_Problem statement_: Read through the records below and copy each line that uses the word "adTransportW".

Stored data entries
◆ ◆ ◆ ◆ ◆ ◆ ◆
import Literature.MathematicalPhysics.QuantumFieldTheory.Balaban1983to89.B9Eq326G1kSliceGradRowClosed
import Literature.MathematicalPhysics.QuantumFieldTheory.Balaban1983to89.B9Eq347GlobalFromLocal

/-!
# `Balaban1983to89.B9Eq347G1kSupGradGlobal` — T. Bałaban, *Propagators for lattice gauge theories in a background field*, Commun. Math. Phys. **99** (1985)
# 389–434 [Balaban1985BackgroundPropagators] Thm 3.1 (3.47) p. 398 *«|G′(U)λ|_{(2+γ)}, … ≤ B₀|λ|_{(γ)}»* with p. 398 l. 19–20 *«the global inequalities (3.47) are
# consequences of the local ones (3.42) and Lemma 2.1»*, Thm 3.3 p. 399 (*«with G′(U) replaced by G(U)»*), Thm 3.13 p. 426, and [Balaban1985Variational] (117)
# p. 295 *«By Theorem 3.13 of [5] the norm max{|·|_{(−1)}, |∇·|_{(−2)}} of the transformation can be estimated by B₀|J|_{(−3)} + …»*: **THE GLOBAL SUP → SUP
# BOUNDS OF THE TOWER BOND PROPAGATOR AND OF ITS COVARIANT GRADIENT, WITH ONE HEIGHT-FREE CONSTANT — `∃ α₁ B` BEFORE `∀ n η c₀ c₁ m U`: for EVERY bond field `f`
# with `‖f‖_∞ ≤ M`, every component `μ`, every bond `b`: `‖(G₁,kf)(b)‖ ≤ B·M`, `‖(D_U(G₁,kf)_μ)(b)‖ ≤ B·M`, `‖(∇_UG₁,kf)(b, μ)‖ ≤ B·M`** — the two entries of
# (3.42) for `G₁,k` in their `∃`-first local forms (ne9-leaf-05's (K64) `exists_local_letter_G1k`, this lineage's (E2) `exists_local_gradLetter_G1k`) summed over
# the source blocks by ne9-leaf-03's (G) `B9Eq347GlobalFromLocal.norm_apply_le_of_local` with the VOLUME-FREE row constant `K_d(δ)` of `B4Sect5Torus.torusSum_le`:
# at the tower's top level (`L^jη = 1`, one weight) this IS the pair of `L^∞ → L^∞` letters the space (115)'s norm `max{|·|_{(−1)}, |∇·|_{(−2)}}` asks of `G₁`
# in (117) (`B11Eq115KernelOp.mkJetCLM`: ONE constant for the max of the value and the derivative component); NE9 owner INTENT-7 gen 96

statement-level skeleton of published theorems with citation tags; proofs where landed; nothing here is a claim about the Yang–Mills mass gap

CITATION HEADER (lean-in-tree rule).  Audit cell `pub-balaban`, sub-cell `t4`, BINDER row NE9; filed by the NE9 BINDER-row OWNER lineage `b2b-balaban-t4-ne9-p1` (gen 96).
Imports this lineage's (E2) `B9Eq326G1kSliceGradRowClosed` (through it (K64)) and ne9-leaf-03's (G) `B9Eq347GlobalFromLocal`.  SOURCE READ first-hand in the held text
layer [Balaban1985BackgroundPropagators] (`paper:balaban1985-cmp99-background-propagators`): p. 397 (3.39)–(3.42); p. 398 (3.47) and l. 17–20; p. 399 Thm 3.3;
p. 426 Thm 3.13; [Balaban1985Variational] p. 294 (115), p. 295 (117); [Balaban1984PropagatorsII] p. 234 Lemma 2.1 (2.61) through (G)'s audited header.  Print's
multi-level weights `(L^jη)^{−α}` ((3.41)) are NOT reproduced — the cell's tower has ONE level on top (`a ≡ 1`, `ω ≡ 1` in (G)'s letters); [folklore] summation BY
NAME; nothing printed is a hypothesis except the model letters.

WHAT IS PROVED (sorry-free; proof lane — 0 `def`; [folklore]).  **`exists_global_supGrad_G1k`** — `∃ α₁ B, 0 < α₁ ∧ 0 ≤ B ∧ ∀ ⟨(K64)'s binder block VERBATIM up
to `hpos`⟩ (f : BondL2K) (M) (0 ≤ M) (‖f(b)‖ ≤ M) (μ) (b), ‖(G₁,kf)(b)‖ ≤ B·M ∧ ‖(D_U(G₁,kf)_μ)(b)‖ ≤ B·M ∧ ‖(∇_UG₁,kf)(b, μ)‖ ≤ B·M`: (K64) gives `(α_V, B_V, δ_V)`,
(E2) gives `(α_D, B_D, δ_D)`; `α₁ := min α_V α_D`, `B := B_V·K_d(δ_V) + B_D·K_d(δ_D)`; each local letter is read on the plain bond functions (`WL2.equiv` is the
identity) and summed by (G) `norm_apply_le_of_local` (`π := Π∘bpos`; output `π′ := Π∘bpos` for the value, `Π∘btgt` for the gradient) with `torusSum_le`; the
`covGrad` member by (VGT-a) `norm_covGrad_apply_le_of_slice`.
HONEST SCOPE.  Summation BY NAME; `B` symbolic and crude; ONE weight (the top level) — print's (3.47) across levels with the weights (3.41) is NOT here; the MODEL
letters, `hRlev`, `hpos′`∕`hpos` stay DISPLAYED exactly as in (K64)∕(E2); the (117) bound proper (composition with `𝔓_k*`, the row-sum∕jet reading
`B11Eq115KernelOp.mkJetCLM`, `H₁,k`) is NOT here; nothing of [B9] Thm 3.1∕3.3∕3.11∕3.13 is asserted, valued or discharged.  NOT NE9 (cell pub-balaban: NE9 NOT PRINTED ∕
NOT PROVED; «NE9 ⇐ the named binders»; row WALLED ON A MODEL (O-NE9-1; #5 UNRULED); spine PROVED 0∕9; rung (B)+1 on a finite T⁴ — NOT infinite volume, NOT mass gap,
NOT BetaPertH, NOT Clay; HONEST DEPENDENCY: continuum YM on T⁴ ⇐ BetaPertH ∧ nine spine estimates (0/9 proved); BetaPertH ⇐ (D1) ∧ (D4) ∧ CAP+tail; G-an2-4 gates
asym, D1 and NE2/3/4).  NEW file; nothing modified.  Net new unproved facts: 0.
-/

noncomputable section

set_option autoImplicit false

open scoped InnerProductSpace ComplexConjugate BigOperators

namespace Literature.MathematicalPhysics.QuantumFieldTheory.Balaban1983to89.B9Eq347G1kSupGradGlobal

open B4Sect5Torus (TSite tdist torusSum_le)
open B4Sect5Proof (latticeConst latticeConst_nonneg)
open B9SectCLatticeCarrier (Bond bpos btgt unshift)
open B9Eq311L2Pairing (WL2)
open B9Eq33CovDerivVector (covGrad)
open B9Eq319QprimeTorus (fineP blockCoord)
open B7Prop1Explicit (U1 Wcx boxVec)
open B11Eq103H1Complex (SiteL2K BondL2K covDerivL2K)
open B9Eq310DeltaPrime (plaqHolU)
open B9Eq310HessianOperator (adTransportW)
open B9Eq315QTorus (perCfg cornerSite)
open B9Eq315QTower (towerP UlevOf)
open B9Eq316TowerFlatIsOneStep (towerP_eq_fineP_pow siteCast)
open B9Eq326OperatorTower (QkW laplaceAk G1k)
open B9Eq324DeltaPrimeATower (laplacePrimeAk)
open B9Eq326G1kSupRowClosed (exists_local_letter_G1k)
open B9Eq326G1kSliceGradRowClosed (exists_local_gradLetter_G1k)
open B9Eq347GlobalFromLocal (norm_apply_le_of_local)
open B9Eq326LocalPartTowerSliceGradientRow (norm_covGrad_apply_le_of_slice)

variable {d : ℕ} (hd : 1 ≤ d) (L : ℕ) [NeZero L] (hL : 1 ≤ L) (hL3 : 3 ≤ L)
  {𝔸 : Type*} [NormedRing 𝔸] [NormedAlgebra ℂ 𝔸] [CompleteSpace 𝔸] [NormOneClass 𝔸] [StarRing 𝔸] [NormedStarGroup 𝔸] [StarModule ℂ 𝔸]
  {W : Type*} [NormedAddCommGroup W] [InnerProductSpace ℂ W] [FiniteDimensional ℂ W] (φ : W ≃ₗ[ℂ] 𝔸)
  {Mφ Mφ' : ℝ} (hMφ : 0 ≤ Mφ) (hMφ' : 0 ≤ Mφ') (hφ : ∀ w, ‖φ w‖ ≤ Mφ * ‖w‖) (hφ' : ∀ X, ‖φ.symm X‖ ≤ Mφ' * ‖X‖) (hstar : ∀ X : 𝔸, ‖star X‖ ≤ ‖X‖)
  {a : ℝ} (ha : 0 < a) {a' : ℝ} (ha' : 0 < a') {ϱ : ℝ} (hϱ0 : 0 ≤ ϱ) (hϱ1 : ϱ < 1)
  (τ : 𝔸 →ₗ[ℂ] ℂ) {Cτ : ℝ} (hτ : ∀ X, ‖τ X‖ ≤ Cτ * ‖X‖) (hCτ : 0 ≤ Cτ) {Mτ : ℝ} (hτm : ∀ X Y : 𝔸, ‖τ (X * Y)‖ ≤ Mτ * ‖X‖ * ‖Y‖) (hMτ : 0 ≤ Mτ)
  {ρw : ℝ} (hρw : 0 ≤ ρw)
  (hτ₁ : ∀ X : 𝔸, τ (star X) = conj (τ X)) (hτ₂ : ∀ X Y : 𝔸, τ (X * Y) = τ (Y * X)) (hφτ : ∀ X Y : 𝔸, ⟪φ.symm X, φ.symm Y⟫_ℂ = τ (star X * Y))
  (AQ : ℝ)

set_option maxHeartbeats 400000 in -- (K64)'s ≈ 45 binders twice (value + gradient suppliers): the final defeq assembly exceeds the default budget
include hd hL hL3 hMφ hMφ' hφ hφ' hstar ha ha' hϱ0 hϱ1 hτ hCτ hτm hMτ hρw hτ₁ hτ₂ hφτ in
/-- **THE GLOBAL SUP → SUP BOUNDS OF `G₁,k` AND `∇_UG₁,k`, ONE HEIGHT-FREE CONSTANT** ((3.47) from (3.42) *«and Lemma 2.1»* for print's `G` at the tower's top
level; the two `L^∞ → L^∞` letters (117) asks of `G₁`).  For every height, spacing on the diagonal, period, background of the MODEL letters in one window `α ≤ α₁`,
ANY positivity witnesses, EVERY bond field `f` with `‖f‖_∞ ≤ M`, every component `μ` and bond `b`: `‖(G₁,kf)(b)‖ ≤ B·M`, `‖(D_U(G₁,kf)_μ)(b)‖ ≤ B·M`,
`‖(∇_UG₁,kf)(b, μ)‖ ≤ B·M`. [cite: Balaban1985BackgroundPropagators, Thm 3.1 (3.47) p.398, (3.42) p.397, Thm 3.3 p.399, Thm 3.13 p.426; Balaban1985Variational, (115) p.294,
(117) p.295] [cite: Balaban1984PropagatorsII, Lemma 2.1 (2.61) p.234] -/
theorem exists_global_supGrad_G1k :
    ∃ α₁ B : ℝ, 0 < α₁ ∧ 0 ≤ B ∧
      ∀ (n : ℕ) (η : ℝ) (_hηL : η * (L : ℝ) ^ (n + 1) = 1) (c₀ c₁ : ℝ) [Fact (0 < c₀)] [Fact (0 < c₁)]
        (_hw : c₀ * ((L : ℝ) ^ (n + 1)) ^ d = c₁) (_hρ : |η| ^ d / c₀ ≤ ρw) (m : Fin d → ℕ) [∀ i, NeZero (m i)] (_hm : ∀ i, 1 ≤ m i)
        (U : Bond d (towerP L m (n + 1)) → 𝔸ˣ) (αU : ℕ → ℝ) (_hα0 : ∀ j, 0 ≤ αU j) (hα1 : ∀ j, αU j ≤ 1 / 64)
        (hU1 : ∀ (j : ℕ) (x : B7Prop1Explicit.Site d) (k : Fin d), perCfg (towerP L m (j + 1)) (UlevOf L m (n + 1) U j) x k ∈ U1 𝔸)
        (hreg : ∀ (j : ℕ) (y : TSite d (towerP L m j)) (k : Fin d) (ρ' : Fin d → Fin L),
          ‖((Wcx L (perCfg (towerP L m (j + 1)) (UlevOf L m (n + 1) U j)) (cornerSite L y) k (boxVec L ρ') : 𝔸ˣ) : 𝔸) - 1‖ ≤ αU j)
        (εU : ℕ → ℝ) (_hεU : ∀ j, 0 ≤ εU j) (_hUε : ∀ (j : ℕ) (b : Bond d (towerP L m (j + 1))), ‖(UlevOf L m (n + 1) U j b : 𝔸) - 1‖ ≤ εU j)
        (_hLb : ∀ (j : ℕ) (b : Bond d (towerP L m (j + 1))), UlevOf L m (n + 1) U j b ∈ U1 𝔸)
        (α : ℝ) (_hα : 0 ≤ α) (_hαle : α ≤ α₁)
        (hUst : ∀ b, star (U b : 𝔸) = (((U b)⁻¹ : 𝔸ˣ) : 𝔸)) (_hUb : ∀ b, U b ∈ U1 𝔸) (_hUη : ∀ b, ‖(U b : 𝔸) - 1‖ ≤ α * η)
        (_hpl : ∀ p : B9SectCLatticeCarrier.Plaq d (towerP L m (n + 1)), ‖(plaqHolU U p : 𝔸) - 1‖ ≤ α * η ^ 2)
        (_hUgrad : ∀ (x : TSite d (towerP L m (n + 1))) (μ : Fin d), ‖(U (x, μ) : 𝔸) - U (unshift μ x, μ)‖ ≤ α * η ^ 2)
        (_hRlev : ∀ (j : ℕ) (b : Bond d (towerP L m (j + 1))) (w : W), ‖adTransportW φ (UlevOf L m (n + 1) U j) b w‖ ≤ ‖w‖)
        (_hεg : ∀ j < n + 1, εU j ≤ α * ϱ ^ j) (_hAQ : ∑ j ∈ Finset.range (n + 1), αU j ≤ AQ)
        (hpos' : ∀ x : SiteL2K ℂ d (towerP L m (n + 1)) c₀ W, x ≠ 0 → 0 < RCLike.re ⟪x, laplacePrimeAk L m n φ η U a' (c₁ := c₁) x⟫_ℂ)
        (hpos : ∀ x : BondL2K ℂ d (towerP L m (n + 1)) c₀ W, x ≠ 0 →
          0 < RCLike.re ⟪x, laplaceAk L m n φ η U hL αU hα1 hU1 hreg τ (c₀ := c₀) (c₁ := c₁) a x⟫_ℂ)
        (f : BondL2K ℂ d (towerP L m (n + 1)) c₀ W) (M : ℝ) (_hM : 0 ≤ M) (_hfM : ∀ b, ‖WL2.equiv ℂ (fun _ : Bond d (towerP L m (n + 1)) => c₀) W f b‖ ≤ M) (μ : Fin d) (b : Bond d (towerP L m (n + 1))),
        ‖WL2.equiv ℂ (fun _ : Bond d (towerP L m (n + 1)) => c₀) W (G1k L m n φ η U hL αU hα1 hU1 hreg τ (c₀ := c₀) (c₁ := c₁) hpos f) b‖ ≤ B * M ∧
          ‖WL2.equiv ℂ (fun _ : Bond d (towerP L m (n + 1)) => c₀) W (covDerivL2K ℂ c₀ ((η : ℂ))⁻¹ (adTransportW φ U) ((WL2.equiv ℂ (fun _ : TSite d (towerP L m (n + 1)) => c₀) W).symm fun y => WL2.equiv ℂ (fun _ : Bond d (towerP L m (n + 1)) => c₀) W (G1k L m n φ η U hL αU hα1 hU1 hreg τ (c₀ := c₀) (c₁ := c₁) hpos f) (y, μ))) b‖ ≤ B * M ∧
          ‖covGrad ((η : ℂ))⁻¹ (adTransportW φ U) (WL2.equiv ℂ (fun _ : Bond d (towerP L m (n + 1)) => c₀) W (G1k L m n φ η U hL αU hα1 hU1 hreg τ (c₀ := c₀) (c₁ := c₁) hpos f)) (b, μ)‖ ≤ B * M := by
  classical
  obtain ⟨αV, BV, δV, hαV, hBV, hδV, HV⟩ := exists_local_letter_G1k hd L hL hL3 φ hMφ hMφ' hφ hφ' hstar ha ha' hϱ0 hϱ1 τ hτ hCτ hτm hMτ hρw hτ₁ hτ₂ hφτ AQ
  obtain ⟨αD, BD, δD, hαD, hBD, hδD, HD⟩ := exists_local_gradLetter_G1k hd L hL hL3 φ hMφ hMφ' hφ hφ' hstar ha ha' hϱ0 hϱ1 τ hτ hCτ hτm hMτ hρw hτ₁ hτ₂ hφτ AQ
  have hKV : 0 ≤ latticeConst d δV := latticeConst_nonneg d hδV.le
  have hKD : 0 ≤ latticeConst d δD := latticeConst_nonneg d hδD.le
  refine ⟨min αV αD, BV * latticeConst d δV + BD * latticeConst d δD, lt_min hαV hαD, by positivity, ?_⟩
  intro n η hηL c₀ c₁ _ _ hw hρ m _ hm U αU hα0 hα1 hU1 hreg εU hεU hUε hLb α hα hαle hUst hUb hUη hpl hUgrad hRlev hεg hAQ hpos' hpos f M hM0 hfM μ b
  have hαV' : α ≤ αV := hαle.trans (min_le_left _ _)
  have hαD' : α ≤ αD := hαle.trans (min_le_right _ _)
  -- the two propagator maps read on the plain bond functions
  obtain ⟨TV, hTV⟩ : ∃ T : (Bond d (towerP L m (n + 1)) → W) →ₗ[ℂ] (Bond d (towerP L m (n + 1)) → W),
      ∀ g x, T g x = WL2.equiv ℂ (fun _ : Bond d (towerP L m (n + 1)) => c₀) W ((G1k L m n φ η U hL αU hα1 hU1 hreg τ (c₀ := c₀) (c₁ := c₁) hpos) (((WL2.equiv ℂ (fun _ : Bond d (towerP L m (n + 1)) => c₀) W)).symm g)) x :=
    ⟨(WL2.linearEquiv ℂ ℂ (fun _ : Bond d (towerP L m (n + 1)) => c₀)).toLinearMap ∘ₗ (G1k L m n φ η U hL αU hα1 hU1 hreg τ (c₀ := c₀) (c₁ := c₁) hpos) ∘ₗ
      (WL2.linearEquiv ℂ ℂ (fun _ : Bond d (towerP L m (n + 1)) => c₀)).symm.toLinearMap, fun _ _ => rfl⟩
  obtain ⟨TD, hTD⟩ : ∃ T : (Bond d (towerP L m (n + 1)) → W) →ₗ[ℂ] (Bond d (towerP L m (n + 1)) → W),
      ∀ g x, T g x = WL2.equiv ℂ (fun _ : Bond d (towerP L m (n + 1)) => c₀) W (covDerivL2K ℂ c₀ ((η : ℂ))⁻¹ (adTransportW φ U)
        ((WL2.equiv ℂ (fun _ : TSite d (towerP L m (n + 1)) => c₀) W).symm fun y => WL2.equiv ℂ (fun _ : Bond d (towerP L m (n + 1)) => c₀) W ((G1k L m n φ η U hL αU hα1 hU1 hreg τ (c₀ := c₀) (c₁ := c₁) hpos) (((WL2.equiv ℂ (fun _ : Bond d (towerP L m (n + 1)) => c₀) W)).symm g)) (y, μ))) x :=
    ⟨(WL2.linearEquiv ℂ ℂ (fun _ : Bond d (towerP L m (n + 1)) => c₀)).toLinearMap ∘ₗ
      (covDerivL2K ℂ c₀ ((η : ℂ))⁻¹ (adTransportW φ U) ∘ₗ
        (WL2.linearEquiv ℂ ℂ (fun _ : TSite d (towerP L m (n + 1)) => c₀)).symm.toLinearMap ∘ₗ
        LinearMap.funLeft ℂ W (fun y : TSite d (towerP L m (n + 1)) => ((y, μ) : Bond d (towerP L m (n + 1)))) ∘ₗ
        (WL2.linearEquiv ℂ ℂ (fun _ : Bond d (towerP L m (n + 1)) => c₀)).toLinearMap) ∘ₗ (G1k L m n φ η U hL αU hα1 hU1 hreg τ (c₀ := c₀) (c₁ := c₁) hpos) ∘ₗ
      (WL2.linearEquiv ℂ ℂ (fun _ : Bond d (towerP L m (n + 1)) => c₀)).symm.toLinearMap, fun _ _ => rfl⟩
  -- their local letters
  have hlocV : ∀ (v : TSite d m) (g : Bond d (towerP L m (n + 1)) → W) (F : ℝ), (∀ y, blockCoord (L ^ (n + 1)) m (siteCast (towerP_eq_fineP_pow L m (n + 1)) (bpos y)) ≠ v → g y = 0) → (∀ y, ‖g y‖ ≤ F) →
      ∀ x, ‖TV g x‖ ≤ BV * Real.exp (-(δV * tdist m (blockCoord (L ^ (n + 1)) m (siteCast (towerP_eq_fineP_pow L m (n + 1)) (bpos x))) v)) * F := by
    intro v g F hgv hgF x
    rw [hTV]
    exact HV n η hηL c₀ c₁ hw hρ m hm U αU hα0 hα1 hU1 hreg εU hεU hUε hLb α hα hαV' hUst hUb hUη hpl hUgrad hRlev hεg hAQ hpos' hpos v
      (((WL2.equiv ℂ (fun _ : Bond d (towerP L m (n + 1)) => c₀) W)).symm g) F (fun y hy => by rw [Equiv.apply_symm_apply]; exact hgv y hy) (fun y => by rw [Equiv.apply_symm_apply]; exact hgF y) x
  have hlocD : ∀ (v : TSite d m) (g : Bond d (towerP L m (n + 1)) → W) (F : ℝ), (∀ y, blockCoord (L ^ (n + 1)) m (siteCast (towerP_eq_fineP_pow L m (n + 1)) (bpos y)) ≠ v → g y = 0) → (∀ y, ‖g y‖ ≤ F) →
      ∀ x, ‖TD g x‖ ≤ BD * Real.exp (-(δD * tdist m (blockCoord (L ^ (n + 1)) m (siteCast (towerP_eq_fineP_pow L m (n + 1)) (btgt x))) v)) * F := by
    intro v g F hgv hgF x
    rw [hTD]
    exact (HD n η hηL c₀ c₁ hw hρ m hm U αU hα0 hα1 hU1 hreg εU hεU hUε hLb α hα hαD' hUst hUb hUη hpl hUgrad hRlev hεg hAQ hpos' hpos v
      (((WL2.equiv ℂ (fun _ : Bond d (towerP L m (n + 1)) => c₀) W)).symm g) F (fun y hy => by rw [Equiv.apply_symm_apply]; exact hgv y hy) (fun y => by rw [Equiv.apply_symm_apply]; exact hgF y) μ x).1
  -- one summation over the source blocks each (volume-free row constants)
  have hV := norm_apply_le_of_local (fun y : Bond d (towerP L m (n + 1)) => blockCoord (L ^ (n + 1)) m (siteCast (towerP_eq_fineP_pow L m (n + 1)) (bpos y))) (fun x : Bond d (towerP L m (n + 1)) => blockCoord (L ^ (n + 1)) m (siteCast (towerP_eq_fineP_pow L m (n + 1)) (bpos x)))
    (tdist m) TV hBV hlocV (fun u => torusSum_le d hm hδV u) (WL2.equiv ℂ (fun _ : Bond d (towerP L m (n + 1)) => c₀) W f) hM0 hfM b
  have hD := norm_apply_le_of_local (fun y : Bond d (towerP L m (n + 1)) => blockCoord (L ^ (n + 1)) m (siteCast (towerP_eq_fineP_pow L m (n + 1)) (bpos y))) (fun x : Bond d (towerP L m (n + 1)) => blockCoord (L ^ (n + 1)) m (siteCast (towerP_eq_fineP_pow L m (n + 1)) (btgt x)))
    (tdist m) TD hBD hlocD (fun u => torusSum_le d hm hδD u) (WL2.equiv ℂ (fun _ : Bond d (towerP L m (n + 1)) => c₀) W f) hM0 hfM b
  rw [hTV, Equiv.symm_apply_apply] at hV
  rw [hTD, Equiv.symm_apply_apply] at hD
  have h1 : BV * latticeConst d δV * M ≤ (BV * latticeConst d δV + BD * latticeConst d δD) * M :=
    mul_le_mul_of_nonneg_right (le_add_of_nonneg_right (mul_nonneg hBD hKD)) hM0
  have h2 : BD * latticeConst d δD * M ≤ (BV * latticeConst d δV + BD * latticeConst d δD) * M :=
    mul_le_mul_of_nonneg_right (le_add_of_nonneg_left (mul_nonneg hBV hKV)) hM0
  exact ⟨hV.trans h1, hD.trans h2, norm_covGrad_apply_le_of_slice _ _ _ b μ (hD.trans h2)⟩

end Literature.MathematicalPhysics.QuantumFieldTheory.Balaban1983to89.B9Eq347G1kSupGradGlobal

end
◆ ◆ ◆ ◆ ◆ ◆ ◆
_Solution to the problem_:
open B9Eq310HessianOperator (adTransportW)
        (_hRlev : ∀ (j : ℕ) (b : Bond d (towerP L m (j + 1))) (w : W), ‖adTransportW φ (UlevOf L m (n + 1) U j) b w‖ ≤ ‖w‖)
          ‖WL2.equiv ℂ (fun _ : Bond d (towerP L m (n + 1)) => c₀) W (covDerivL2K ℂ c₀ ((η : ℂ))⁻¹ (adTransportW φ U) ((WL2.equiv ℂ (fun _ : TSite d (towerP L m (n + 1)) => c₀) W).symm fun y => WL2.equiv ℂ (fun _ : Bond d (towerP L m (n + 1)) => c₀) W (G1k L m n φ η U hL αU hα1 hU1 hreg τ (c₀ := c₀) (c₁ := c₁) hpos f) (y, μ))) b‖ ≤ B * M ∧
          ‖covGrad ((η : ℂ))⁻¹ (adTransportW φ U) (WL2.equiv ℂ (fun _ : Bond d (towerP L m (n + 1)) => c₀) W (G1k L m n φ η U hL αU hα1 hU1 hreg τ (c₀ := c₀) (c₁ := c₁) hpos f)) (b, μ)‖ ≤ B * M := by
      ∀ g x, T g x = WL2.equiv ℂ (fun _ : Bond d (towerP L m (n + 1)) => c₀) W (covDerivL2K ℂ c₀ ((η : ℂ))⁻¹ (adTransportW φ U)
      (covDerivL2K ℂ c₀ ((η : ℂ))⁻¹ (adTransportW φ U) ∘ₗ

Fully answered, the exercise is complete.